PROBLEM. Start at the first line of the listing below. Write out each line exactly, stopping after the one that contains "the one class".

EXCERPTED RECORDS.
import Summits.BirchSwinnertonDyer.BirchSwinnertonDyer.Theorems.ManinLocalTwoThreePinningOneEightyRows
import Summits.BirchSwinnertonDyer.BirchSwinnertonDyer.Theorems.ManinLocalTwoThreeOddTwistRootFormTransport
import Summits.BirchSwinnertonDyer.BirchSwinnertonDyer.Theorems.ManinLocalTwoThreeEtaIdentitiesTwenty
import Literature.NumberTheory.EllipticCurves.OrdinaryPrimesProofs
import HarnessLib

/-!
# LEVEL 180 = 2²·3²·5 COMPLETE, fact-free: `|c| = 1` (hence `2 ∤ c` AND `3 ∤ c`) for every lattice-optimal `X₀(180)`-datum — a level in BOTH crux
# domains, closed by the ODD-TWIST ROOT-FORM TRANSPORT from the fact-free root `20`

Cell bsd-f2-manin, route `ManinLocalTwoThree`, cruxes C2 `ManinOddAtFour` (stmt-BirchSwinnertonDyer-22967; `4 ∣ 180`) AND C3 `ManinPrimeToThreeAtNine`
(stmt-BirchSwinnertonDyer-22968; `9 ∥ 180`), prover seat p3 gen 26.  Inputs, all in the tree and all fact-free:
* an g56's pinning in `S₂(Γ₀(180))` + row (`…PinningOneEighty{Tables,TablesB,TablesC,,Rows}`, answering this seat's ask A-p3→an-180): for every
  `X₀(180)`-datum `D`, `D.f = φ₂₀ ⊗ χ₋₃` (`f_eq_charTwist_twenty'`; the one class `180a = 20a ⊗ χ₋₃`, EXPLICIT root `φ₂₀ = η₂²η₁₀² =
  Literature…cuspFormEtaProductTwenty`);
* p2/p3's root `20` (`…EtaIdentitiesTwenty` / `…NeronSqueezeTwenty`: `periodLatticeLe_twenty : Λ(φ₂₀) ⊆ Λ(L₁)`, `L₁` a Néron pair of the globally minimal
  `W₂₀ = [−2, 0, −4, 0, 0]` of class `20a`, `Δ(W₂₀) = −6400`);
* THIS SEAT's engine (`…OddTwistRootFormTransport`): THEOREM 68.A WITHOUT A ROOT DATUM.

CONTENTS.  §1 `W₂₀` is good at `3` (`3 ∤ −6400`).  §2 THE HEADLINE **`abs_maninConstant_eq_one_oneEighty`**: `|c(D)| = 1` for every globally minimal
elliptic `W/ℚ` and every `X₀(180)`-datum `D` with the lattice clause (`OddTwistRootForm.abs_maninConstant_eq_one_of_rootForm_charTwist_eq` at `p = 3`);
corollaries `not_dvd_maninConstant_oneEighty`, and BOTH crux shapes at `N = 180`: `maninOddAtFour_oneEighty` (`2² ∣ 180 ∧ ∀ …, |c| = 1 ∧ 2 ∤ c`),
`maninPrimeToThreeAtNine_oneEighty` (`3² ∣ 180 ∧ ∀ …, |c| = 1 ∧ 3 ∤ c`).

HONEST FRAMING: unconditional (standard axioms): no root datum, no modularity (`exists_isNewformOf`), no CDT, no printed Manin fact, no Cremona
table.  It is ONE LEVEL of each crux domain; nothing here proves C2 or C3 (∀ N), Manin's conjecture or BSD; items 22967/22968 stay OPEN.
No definition, no named fact, no sorry.
[cite: Stevens1989, Lemma (5.2) p. 96, Lemma (5.4) p. 97] [cite: Shimura1971, Prop. 3.64] [cite: AgasheRibetStein2006, §§1–2]
[cite: CremonaAlgorithms1997, §2.10 and Table 1 (20a, 180a1)] [cite: SilvermanAEC2009, VII.5 Prop. 5.1]
-/

set_option autoImplicit false
-- lint-debt: the directory name repeats the summit name (sibling precedent `ManinLocalTwoThreeManinConstantOneTwentySix.lean`)
set_option linter.dupNamespace false

noncomputable section

open Complex
open UpperHalfPlane hiding I
open scoped MatrixGroups ModularForm
open ModularForm CongruenceSubgroup
open Literature.NumberTheory.ModularForms
open Literature.NumberTheory.EllipticCurves Literature.NumberTheory.EllipticCurves.ModularForms

namespace Summit.BirchSwinnertonDyer.BirchSwinnertonDyer.Theorems.ManinLocalTwoThree.LevelOneEighty

open Summit.BirchSwinnertonDyer.BirchSwinnertonDyer.Theorems.ManinLocalTwoThree
open PinningKernel PinningOneEighty OddTwistRootForm

/-! ## §1 The root curve `W₂₀ = [−2, 0, −4, 0, 0]` (class `20a`) is good at `3` -/

/-- `Δ_min(W₂₀) = −6400 = −2⁸·5²`. [cite: CremonaAlgorithms1997, Table 1 (20a)] -/
theorem minimalDiscriminantInt_W20 [(⟨-2, 0, -4, 0, 0⟩ : WeierstrassCurve ℚ).IsGloballyMinimal] :
    WeierstrassCurve.minimalDiscriminantInt (⟨-2, 0, -4, 0, 0⟩ : WeierstrassCurve ℚ) = -6400 := by
  have h : ((WeierstrassCurve.minimalDiscriminantInt (⟨-2, 0, -4, 0, 0⟩ : WeierstrassCurve ℚ) : ℤ) : ℚ) = ((-6400 : ℤ) : ℚ) := by
    rw [WeierstrassCurve.cast_minimalDiscriminantInt, NeronSqueezeTwenty.Δ_W20]; norm_num
  exact_mod_cast h

/-- **`W₂₀` has good reduction at `3`** (`3 ∤ Δ_min = −2⁸·5²`). [cite: SilvermanAEC2009, VII.5 Prop. 5.1] -/
theorem hasGoodReductionAtPrime_three_W20 [Fact (Nat.Prime 3)] [(⟨-2, 0, -4, 0, 0⟩ : WeierstrassCurve ℚ).IsGloballyMinimal] :
    (⟨-2, 0, -4, 0, 0⟩ : WeierstrassCurve ℚ).HasGoodReductionAtPrime 3 := by
  refine WeierstrassCurve.hasGoodReductionAtPrime_of_not_dvd _ 3 ?_
  rw [minimalDiscriminantInt_W20]
  decide

/-! ## §2 The headline: `|c| = 1` on `X₀(180)`, unconditionally -/

/-- **LEVEL 180 COMPLETE — `|c| = 1` for every globally minimal elliptic `W/ℚ` and every `X₀(180)`-datum with the lattice clause** (the shape
`LevelManinOne 180`): `D.f = φ₂₀ ⊗ χ₋₃` (an g56), root squeeze `Λ(φ₂₀) ⊆ Λ_Néron(W₂₀)` (p2/p3), `W₂₀` good at `3`, odd-twist ROOT-FORM transport
(Stevens (5.2) PROVED + `Γ₀` twisting + Néron squeeze).  No root datum, no modularity, no CDT, no printed fact.
[cite: Stevens1989, Lemma (5.2) p. 96, Lemma (5.4) p. 97] [cite: AgasheRibetStein2006, §§1–2] [cite: CremonaAlgorithms1997, Table 1 (180a1)] -/
theorem abs_maninConstant_eq_one_oneEighty (W : WeierstrassCurve ℚ) [W.IsElliptic] [W.IsGloballyMinimal]
    (D : ModularParametrizationData W 180) (hopt : ∀ z ∈ D.L.lattice, ∃ w ∈ periodLattice D.f, z = D.c * w) :
    |D.maninConstant| = 1 := by
  haveI h3 : Fact (Nat.Prime 3) := ⟨by norm_num⟩
  obtain ⟨L₁, hg2, hg3, hle⟩ := EtaIdentitiesTwenty.periodLatticeLe_twenty
  haveI := NeronSqueezeTwenty.isElliptic_W20
  haveI := NeronSqueezeTwenty.isGloballyMinimal_W20
  exact abs_maninConstant_eq_one_of_rootForm_charTwist_eq (p := 3) (by norm_num) (isQuadratic_quadraticChar_ringHomComp 3)
    (isPrimitive_quadraticChar_ringHomComp 3 (by norm_num)) cuspFormEtaProductTwenty (⟨-2, 0, -4, 0, 0⟩ : WeierstrassCurve ℚ) L₁
    (NeronSqueezeTwenty.isNeronLatticeOf_W20 hg2 hg3) hle (Or.inl hasGoodReductionAtPrime_three_W20) W D _ _
    (f_eq_charTwist_twenty' D) hopt

/-- **Corollary: no integer `p` with `|p| ≠ 1` — in particular neither `2` nor `3` nor any prime — divides the Manin constant of a
lattice-optimal `X₀(180)`-datum.** [folklore] -/
theorem not_dvd_maninConstant_oneEighty (W : WeierstrassCurve ℚ) [W.IsElliptic] [W.IsGloballyMinimal]
    (D : ModularParametrizationData W 180) (hopt : ∀ z ∈ D.L.lattice, ∃ w ∈ periodLattice D.f, z = D.c * w)
    {p : ℤ} (hp : p.natAbs ≠ 1) : ¬ p ∣ D.maninConstant := by
  intro h
  have h1 := abs_maninConstant_eq_one_oneEighty W D hopt
  have hn : D.maninConstant.natAbs = 1 := by
    rw [Int.abs_eq_natAbs] at h1
    exact_mod_cast h1
  have h2 : p.natAbs ∣ 1 := hn ▸ Int.natAbs_dvd_natAbs.mpr h
  exact hp (Nat.dvd_one.mp h2)

/-- **C2 `ManinOddAtFour` AT THE LEVEL `N = 180`, with NONE of its printed hypotheses**: `2² ∣ 180` and every lattice-optimal `X₀(180)`-datum of
every globally minimal elliptic curve has `|c| = 1` and `2 ∤ c`. [cite: CremonaAlgorithms1997, Table 1 (180a1)] -/
theorem maninOddAtFour_oneEighty : 2 ^ 2 ∣ 180 ∧
    ∀ (W : WeierstrassCurve ℚ) [W.IsElliptic] [W.IsGloballyMinimal] (D : ModularParametrizationData W 180),
      (∀ z ∈ D.L.lattice, ∃ w ∈ periodLattice D.f, z = D.c * w) →
        |D.maninConstant| = 1 ∧ ¬ (2 : ℤ) ∣ D.maninConstant :=
  ⟨by norm_num, fun W _ _ D hopt ↦
    ⟨abs_maninConstant_eq_one_oneEighty W D hopt, not_dvd_maninConstant_oneEighty W D hopt (by decide)⟩⟩

/-- **C3 `ManinPrimeToThreeAtNine` AT THE LEVEL `N = 180`, with NONE of its printed hypotheses**: `3² ∣ 180` and every lattice-optimal
`X₀(180)`-datum of every globally minimal elliptic curve has `|c| = 1` and `3 ∤ c`. [cite: CremonaAlgorithms1997, Table 1 (180a1)] -/
theorem maninPrimeToThreeAtNine_oneEighty : 3 ^ 2 ∣ 180 ∧
    ∀ (W : WeierstrassCurve ℚ) [W.IsElliptic] [W.IsGloballyMinimal] (D : ModularParametrizationData W 180),
      (∀ z ∈ D.L.lattice, ∃ w ∈ periodLattice D.f, z = D.c * w) →
        |D.maninConstant| = 1 ∧ ¬ (3 : ℤ) ∣ D.maninConstant :=
  ⟨by norm_num, fun W _ _ D hopt ↦
    ⟨abs_maninConstant_eq_one_oneEighty W D hopt, not_dvd_maninConstant_oneEighty W D hopt (by decide)⟩⟩

/-- **The additive primes read back**: every curve carrying an `X₀(180)`-datum has `a₂(W) = 0` and `a₃(W) = 0` (additive at `2` and `3` in the
`L`-coefficient sense) and `a₅(W) = 1`. [cite: CremonaAlgorithms1997, Table 1 (180a1)] -/
theorem lFunction_two_three_five (W : WeierstrassCurve ℚ) [W.IsElliptic] (D : ModularParametrizationData W 180) :
    W.LFunction 2 = 0 ∧ W.LFunction 3 = 0 ∧ W.LFunction 5 = 1 := by
  have h := (f_eq_charTwist_twenty D).1
  have h2 := congrArg (fun l : List (ℕ × ℤ) ↦ (l.getD 0 (0, 0)).2) h
  have h3 := congrArg (fun l : List (ℕ × ℤ) ↦ (l.getD 1 (0, 0)).2) h
  have h5 := congrArg (fun l : List (ℕ × ℤ) ↦ (l.getD 2 (0, 0)).2) h
  exact ⟨by simpa [truth, rowA] using h2, by simpa [truth, rowA] using h3, by simpa [truth, rowA] using h5⟩

end Summit.BirchSwinnertonDyer.BirchSwinnertonDyer.Theorems.ManinLocalTwoThree.LevelOneEighty

end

EXERCISE OUTPUT.
import Summits.BirchSwinnertonDyer.BirchSwinnertonDyer.Theorems.ManinLocalTwoThreePinningOneEightyRows
import Summits.BirchSwinnertonDyer.BirchSwinnertonDyer.Theorems.ManinLocalTwoThreeOddTwistRootFormTransport
import Summits.BirchSwinnertonDyer.BirchSwinnertonDyer.Theorems.ManinLocalTwoThreeEtaIdentitiesTwenty
import Literature.NumberTheory.EllipticCurves.OrdinaryPrimesProofs
import HarnessLib

/-!
# LEVEL 180 = 2²·3²·5 COMPLETE, fact-free: `|c| = 1` (hence `2 ∤ c` AND `3 ∤ c`) for every lattice-optimal `X₀(180)`-datum — a level in BOTH crux
# domains, closed by the ODD-TWIST ROOT-FORM TRANSPORT from the fact-free root `20`

Cell bsd-f2-manin, route `ManinLocalTwoThree`, cruxes C2 `ManinOddAtFour` (stmt-BirchSwinnertonDyer-22967; `4 ∣ 180`) AND C3 `ManinPrimeToThreeAtNine`
(stmt-BirchSwinnertonDyer-22968; `9 ∥ 180`), prover seat p3 gen 26.  Inputs, all in the tree and all fact-free:
* an g56's pinning in `S₂(Γ₀(180))` + row (`…PinningOneEighty{Tables,TablesB,TablesC,,Rows}`, answering this seat's ask A-p3→an-180): for every
  `X₀(180)`-datum `D`, `D.f = φ₂₀ ⊗ χ₋₃` (`f_eq_charTwist_twenty'`; the one class `180a = 20a ⊗ χ₋₃`, EXPLICIT root `φ₂₀ = η₂²η₁₀² =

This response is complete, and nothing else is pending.